Aim of the task. Nothing outside the range below should be printed. Output exactly the lines from the line with "have hJac := jacobi_expVariation" to the line with "(2) the smooth", both included.
* * * * * * * * *
import Literature.Geometry.Riemannian.ExpMapJacobiField
import Literature.Geometry.Riemannian.ExpMapEnergyTaylor
import Literature.Geometry.Riemannian.NormalExpGaussLemma
import Literature.Geometry.Lorentzian.CovariantDerivAlongLinear
import HarnessLib

/-!
# The Christoffel symbols of normal coordinates vanish at the centre (Lee 2018, Prop. 5.24 (d))

Topic `Geometry/Riemannian`. Invariant form of Lee 2018, Prop. 5.24 (d) ("the Christoffel
symbols in normal coordinates vanish at `p`"): for a geodesically complete, torsion-free, `C^∞`
covariant derivative `cov` on the tangent bundle of a Hausdorff manifold without boundary, a point
`y` and tangent vectors `a, b ∈ T_yM`, the coordinate field `u ↦ d(exp_y)_{ua}(b)` along the
radial geodesic `u ↦ exp_y(ua)` — the field `∂_b` of the normal chart along the `a`-axis — has
vanishing covariant derivative at the centre:

* `covariantDerivAlong_mfderiv_expMap_zero` — **`D_u (d(exp_y)_{ua} b)|_{u=0} = 0`**, i.e.
  `∇_{∂_a} ∂_b (y) = 0`.

Proof (Lee, via Jacobi fields, Prop. 10.10): the variation field `J(u) = ∂_s|₀ exp_y(u(a + sb))`
of the geodesic variation is `J(u) = d(exp_y)_{ua}(ub) = u T(u)` with `T(u) = d(exp_y)_{ua}(b)`
(`velocity_expVariation_eq_mfderiv_expMap`), it satisfies the Jacobi equation
`D_u D_u J + R(J, γ') γ' = 0` (`jacobi_expVariation`) with `J(0) = 0`, so `D_u D_u J(0) = 0`; and by
the Leibniz rule `D_u J = T + u D_u T`, `D_u D_u J(0) = 2 D_u T(0)`.

This is the input "`∇_{∂ᵢ} ∂ⱼ = 0` at the core" for the first-order structure of the metric in Fermi
coordinates along a curve (Weinstein 1968, proof of the main theorem, step (2): the tube around
the dense arc), where the normal slices of the tube map are normal charts of the fibres.

## References

* J. M. Lee, *Introduction to Riemannian Manifolds*, 2nd ed., Springer GTM 176 (2018),
  Prop. 5.24 (d), Prop. 10.10. [cite: LeeRiemannianManifolds2018, Prop. 5.24]
* A. Weinstein, Ann. of Math. (2) 87 (1968), 29–41. [cite: Weinstein1968]

Tags: [NormalCoordinates] [ChristoffelSymbols] [JacobiField] [Weinstein1968]
-/

noncomputable section

open Bundle Set Filter Function
open scoped Manifold ContDiff Topology

namespace Literature.Geometry.Riemannian

open Literature.Geometry.Lorentzian

variable {E : Type*} [NormedAddCommGroup E] [NormedSpace ℝ E] {H : Type*} [TopologicalSpace H]
  {I : ModelWithCorners ℝ E H} {M : Type*} [TopologicalSpace M] [ChartedSpace H M]
  [IsManifold I ∞ M] [FiniteDimensional ℝ E] [CompleteSpace E] [T2Space M]
  [BoundarylessManifold I M]
  {cov : CovariantDerivative I E (TangentSpace I : M → Type _)}
  [CovariantDerivative.ContMDiffCovariantDerivative cov 1]
  [CovariantDerivative.ContMDiffCovariantDerivative cov ∞]

omit [FiniteDimensional ℝ E] [CompleteSpace E] [T2Space M] [BoundarylessManifold I M]
  [CovariantDerivative.ContMDiffCovariantDerivative cov 1]
  [CovariantDerivative.ContMDiffCovariantDerivative cov ∞] [IsManifold I ∞ M] in
/-- Equality of points of `TM` from equality of base points and of the vectors read in `E`.
[folklore] -/
private theorem totalSpace_mk_eq {p p' : M} (hp : p = p') {v : TangentSpace I p}
    {v' : TangentSpace I p'} (hv : (v : E) = v') :
    (TotalSpace.mk' E p v : TangentBundle I M) = TotalSpace.mk' E p' v' := by
  subst hp
  have hv' : v = v' := hv
  rw [hv']

/-- **The Christoffel symbols of normal coordinates vanish at the centre** (Lee 2018,
Prop. 5.24 (d)), invariantly: for a geodesically complete torsion-free `C^∞` covariant derivative,
`y ∈ M` and `a, b ∈ T_yM`, the field `u ↦ d(exp_y)_{ua}(b)` along the radial geodesic
`u ↦ exp_y(ua)` has zero covariant derivative at `u = 0`. Via the Jacobi field
`J(u) = d(exp_y)_{ua}(ub) = u · d(exp_y)_{ua}(b)` of the geodesic variation `exp_y(u(a + sb))`
(`velocity_expVariation_eq_mfderiv_expMap`, `jacobi_expVariation`: `D_u D_u J(0) = -R(J(0), ·)· = 0`)
and the Leibniz rule (`D_u D_u (uT) (0) = 2 D_u T(0)`).
[cite: LeeRiemannianManifolds2018, Prop. 5.24 (d)] -/
theorem covariantDerivAlong_mfderiv_expMap_zero
    (hcov₁ : cov.IsLocallyContMDiff 1) (hcov : cov.IsLocallyContMDiff ∞) (htors : cov.torsion = 0)
    (hc : IsGeodesicallyComplete cov) (y : M) (a b : TangentSpace I y) :
    covariantDerivAlong cov (fun u : ℝ ↦ expMap cov y (u • a))
      (fun u : ℝ ↦ mfderiv 𝓘(ℝ, E) I (fun z : E ↦ expMap cov y (show TangentSpace I y from z))
        (u • (show E from a)) (show E from b)) 0 = 0 := by
  set f : E → M := fun z : E ↦ expMap cov y (show TangentSpace I y from z) with hf
  have hfs : ContMDiff 𝓘(ℝ, E) I ∞ f :=
    contMDiff_expMap_of_isGeodesicallyComplete (cov := cov) (k := (⊤ : ℕ∞)) le_top hc y
  have hfd : ∀ z : E, MDifferentiableAt 𝓘(ℝ, E) I f z := fun z ↦ (hfs z).mdifferentiableAt (by simp)
  -- the radial geodesic, in the syntactic form of the Jacobi identity of the tree
  set γ₀ : ℝ → M := fun t ↦ expMap cov y (t • (a + (0 : ℝ) • b)) with hγ₀
  have hγ : γ₀ = fun u : ℝ ↦ expMap cov y (u • a) := by
    funext t
    simp only [hγ₀, zero_smul, add_zero]
  set T : Π u : ℝ, TangentSpace I (γ₀ u) :=
    fun u ↦ mfderiv 𝓘(ℝ, E) I f (u • (show E from a)) (show E from b) with hT
  /- (1) the Jacobi identity at `(s, t₀) = (0, 0)`; the curvature term vanishes since `J(0) = 0` -/
  have hJac := jacobi_expVariation (cov := cov) hcov₁ htors hc y a b 0 0
  rw [velocity_expVariation_zero y a b 0, map_zero, zero_apply, zero_apply, add_zero] at hJac
  /- (2) the smooth lift of `T` along `γ₀`, through the two-parameter map `(t, u) ↦ f(ua + tb)` -/
  have hx' : ContMDiff (𝓘(ℝ, ℝ).prod 𝓘(ℝ, ℝ)) I ∞
      (uncurry fun t u : ℝ ↦ f (u • (show E from a) + t • (show E from b))) := by
    have hA : ContMDiff (𝓘(ℝ, ℝ).prod 𝓘(ℝ, ℝ)) 𝓘(ℝ, E) ∞
        (fun q : ℝ × ℝ ↦ q.2 • (show E from a) + q.1 • (show E from b)) :=
      (contMDiff_snd.smul contMDiff_const).add (contMDiff_fst.smul contMDiff_const)
    exact hfs.comp hA
  have hL := contMDiff_lift_velocity_uncurry_left hx'
  have hline : ContMDiff 𝓘(ℝ, ℝ) (𝓘(ℝ, ℝ).prod 𝓘(ℝ, ℝ)) ∞ (fun u : ℝ ↦ (((0 : ℝ), u) : ℝ × ℝ)) :=
    contMDiff_const.prodMk contMDiff_id
  have hL' := hL.comp hline
  have hfunL : ((fun q : ℝ × ℝ ↦ (TotalSpace.mk' E (f (q.2 • (show E from a) + q.1 • (show E from b)))
      (velocity I (fun t ↦ f (q.2 • (show E from a) + t • (show E from b))) q.1) :
        TangentBundle I M)) ∘ fun u : ℝ ↦ (((0 : ℝ), u) : ℝ × ℝ)) =
      fun u ↦ (TotalSpace.mk' E (γ₀ u) (T u) : TangentBundle I M) := by
    funext u
    simp only [comp_apply]
    refine totalSpace_mk_eq ?_ ?_
    · simp only [hγ₀, hf, zero_smul, add_zero]
      rfl
    · exact velocity_comp_lineAt_zero (hfd _) _
  rw [hfunL] at hL'
  have hTd : ∀ t, MDifferentiableAt 𝓘(ℝ, ℝ) I.tangent
      (fun u ↦ (TotalSpace.mk' E (γ₀ u) (T u) : TangentBundle I M)) t :=
    fun t ↦ (hL' t).mdifferentiableAt (by simp)
  /- (3) `J(u) = u • T(u)` -/
  have hJT : (fun t : ℝ ↦ velocity I (fun s' : ℝ ↦ expMap cov y (t • (a + s' • b))) 0) =
      fun t : ℝ ↦ t • T t := by
    funext t
    rw [velocity_expVariation_eq_mfderiv_expMap hc y a b t]
    exact (mfderiv 𝓘(ℝ, E) I f (t • (show E from a))).map_smul t (show E from b)
  /- (4) Leibniz: `D_u J = T + u • D_u T` along `γ₀` -/
  set S : Π t : ℝ, TangentSpace I (γ₀ t) := fun t ↦ covariantDerivAlong cov γ₀ T t with hS
  have hDJ : (fun t ↦ covariantDerivAlong cov γ₀
      (fun t : ℝ ↦ velocity I (fun s' : ℝ ↦ expMap cov y (t • (a + s' • b))) 0) t) =
      fun t ↦ T t + t • S t := by
    funext t
    rw [hJT]
    have h := covariantDerivAlong_smul_holds (cov := cov) (γ := γ₀) (W := T) (f := fun t : ℝ ↦ t)
      (t₀ := t) differentiableAt_id (hTd t)
    rw [h]
    simp only [deriv_id'', one_smul]
    rfl
  /- (5) the lift of `S = D_u T` is smooth, hence `u • S` has a differentiable lift -/
  have hSl := contMDiff_lift_covariantDerivAlong_of_lift (cov := cov) hcov hL'
  have hSd : MDifferentiableAt 𝓘(ℝ, ℝ) I.tangent
      (fun u ↦ (TotalSpace.mk' E (γ₀ u) (S u) : TangentBundle I M)) 0 :=
    (hSl 0).mdifferentiableAt (by simp)
  have huS : MDifferentiableAt 𝓘(ℝ, ℝ) I.tangent
      (fun u ↦ (TotalSpace.mk' E (γ₀ u) (u • S u) : TangentBundle I M)) 0 := by
    have h1 := contMDiffAt_totalSpaceMk_smul (I := I) (c := γ₀) (V := S) (s₀ := 0) (hSl 0) 0
    have h2 : ContMDiffAt 𝓘(ℝ, ℝ) (𝓘(ℝ, ℝ).prod 𝓘(ℝ, ℝ)) ∞ (fun u : ℝ ↦ ((u, u) : ℝ × ℝ)) 0 :=
      contMDiffAt_id.prodMk contMDiffAt_id
    exact (ContMDiffAt.comp (I' := 𝓘(ℝ, ℝ).prod 𝓘(ℝ, ℝ)) (f := fun u : ℝ ↦ ((u, u) : ℝ × ℝ)) 0
      h1 h2).mdifferentiableAt (by simp)
  /- (6) `D_u D_u J(0) = S 0 + S 0` -/
  rw [hDJ] at hJac
  have hadd := covariantDerivAlong_add_holds (cov := cov) (γ := γ₀) (W₁ := T)
    (W₂ := fun u ↦ u • S u) (t₀ := 0) (hTd 0) huS
  have hsmul := covariantDerivAlong_smul_holds (cov := cov) (γ := γ₀) (W := S)
    (f := fun t : ℝ ↦ t) (t₀ := 0) differentiableAt_id hSd
  simp only [deriv_id'', one_smul, zero_smul, add_zero] at hsmul
  have key : covariantDerivAlong cov γ₀ (fun t ↦ T t + t • S t) 0 = S 0 + S 0 := by
    rw [hadd, hsmul]
  rw [key] at hJac
  have hS0 : S 0 = 0 := by
    have h2 : (2 : ℝ) • S 0 = 0 := by rw [two_smul]; exact hJac
    rcases smul_eq_zero.1 h2 with h | h
    · exact absurd h two_ne_zero
    · exact h
  /- (7) transport from `γ₀` to the radial geodesic `u ↦ exp_y(ua)` -/
  have hS0' : covariantDerivAlong cov γ₀ T 0 = 0 := hS0
  rw [hγ] at hS0'
  exact hS0'

end Literature.Geometry.Riemannian

end
/-- **Instance datum** (`ModularJacobianMultipliers` + geometric rank one + a positive
multiplier): `J = J₀(N)`, `E = W`, minimal datum `D` with `m_E ∣` every multiplier. -/
def ModularJacobianRankOne : Prop :=
  ∀ (W : WeierstrassCurve ℚ) [W.IsElliptic] [W.IsGloballyMinimal] [NeZero (W.conductorNorm ℤ)],
    W.IsSemistable ℤ →
    ∃ (D : ModularParametrizationData W (W.conductorNorm ℤ)) (E J : AbelianVariety.{0} ℚ)
      (e : E.geomPoints ≃+ W.geomPoints),
      (∀ (σ : Field.absoluteGaloisGroup ℚ) (P : E.geomPoints), e (σ • P) = σ • e P) ∧
      (J.dim : ℝ) ≤ (W.conductorNorm ℤ : ℝ) ^ 2 ∧ GeomRankOne E J ∧
      (∃ (α : E ⟶ J) (β : J ⟶ E) (n : ℤ), 0 < n ∧ α ≫ β = n • 𝟙 E) ∧
      (∀ (α : E ⟶ J) (β : J ⟶ E) (n : ℤ), α ≫ β = n • 𝟙 E → (D.modularDegree : ℤ) ∣ n)

/-- The polynomial modular-degree statement for semistable curves — verbatim the antecedent of
`SharpDegreeOfPolyDegree`. (CONJECTURE-GRADE.) -/
def PolyModularDegree : Prop :=
  ∃ κ C : ℝ, ∀ (W : WeierstrassCurve ℚ) [W.IsElliptic] [W.IsGloballyMinimal] [NeZero (W.conductorNorm ℤ)],
    W.IsSemistable ℤ → ∃ D : ModularParametrizationData W (W.conductorNorm ℤ),
      (D.modularDegree : ℝ) ≤ C * (W.conductorNorm ℤ : ℝ) ^ κ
* * * * * * * * *
Answer to the problem.
  have hJac := jacobi_expVariation (cov := cov) hcov₁ htors hc y a b 0 0
  rw [velocity_expVariation_zero y a b 0, map_zero, zero_apply, zero_apply, add_zero] at hJac
  /- (2) the smooth lift of `T` along `γ₀`, through the two-parameter map `(t, u) ↦ f(ua + tb)` -/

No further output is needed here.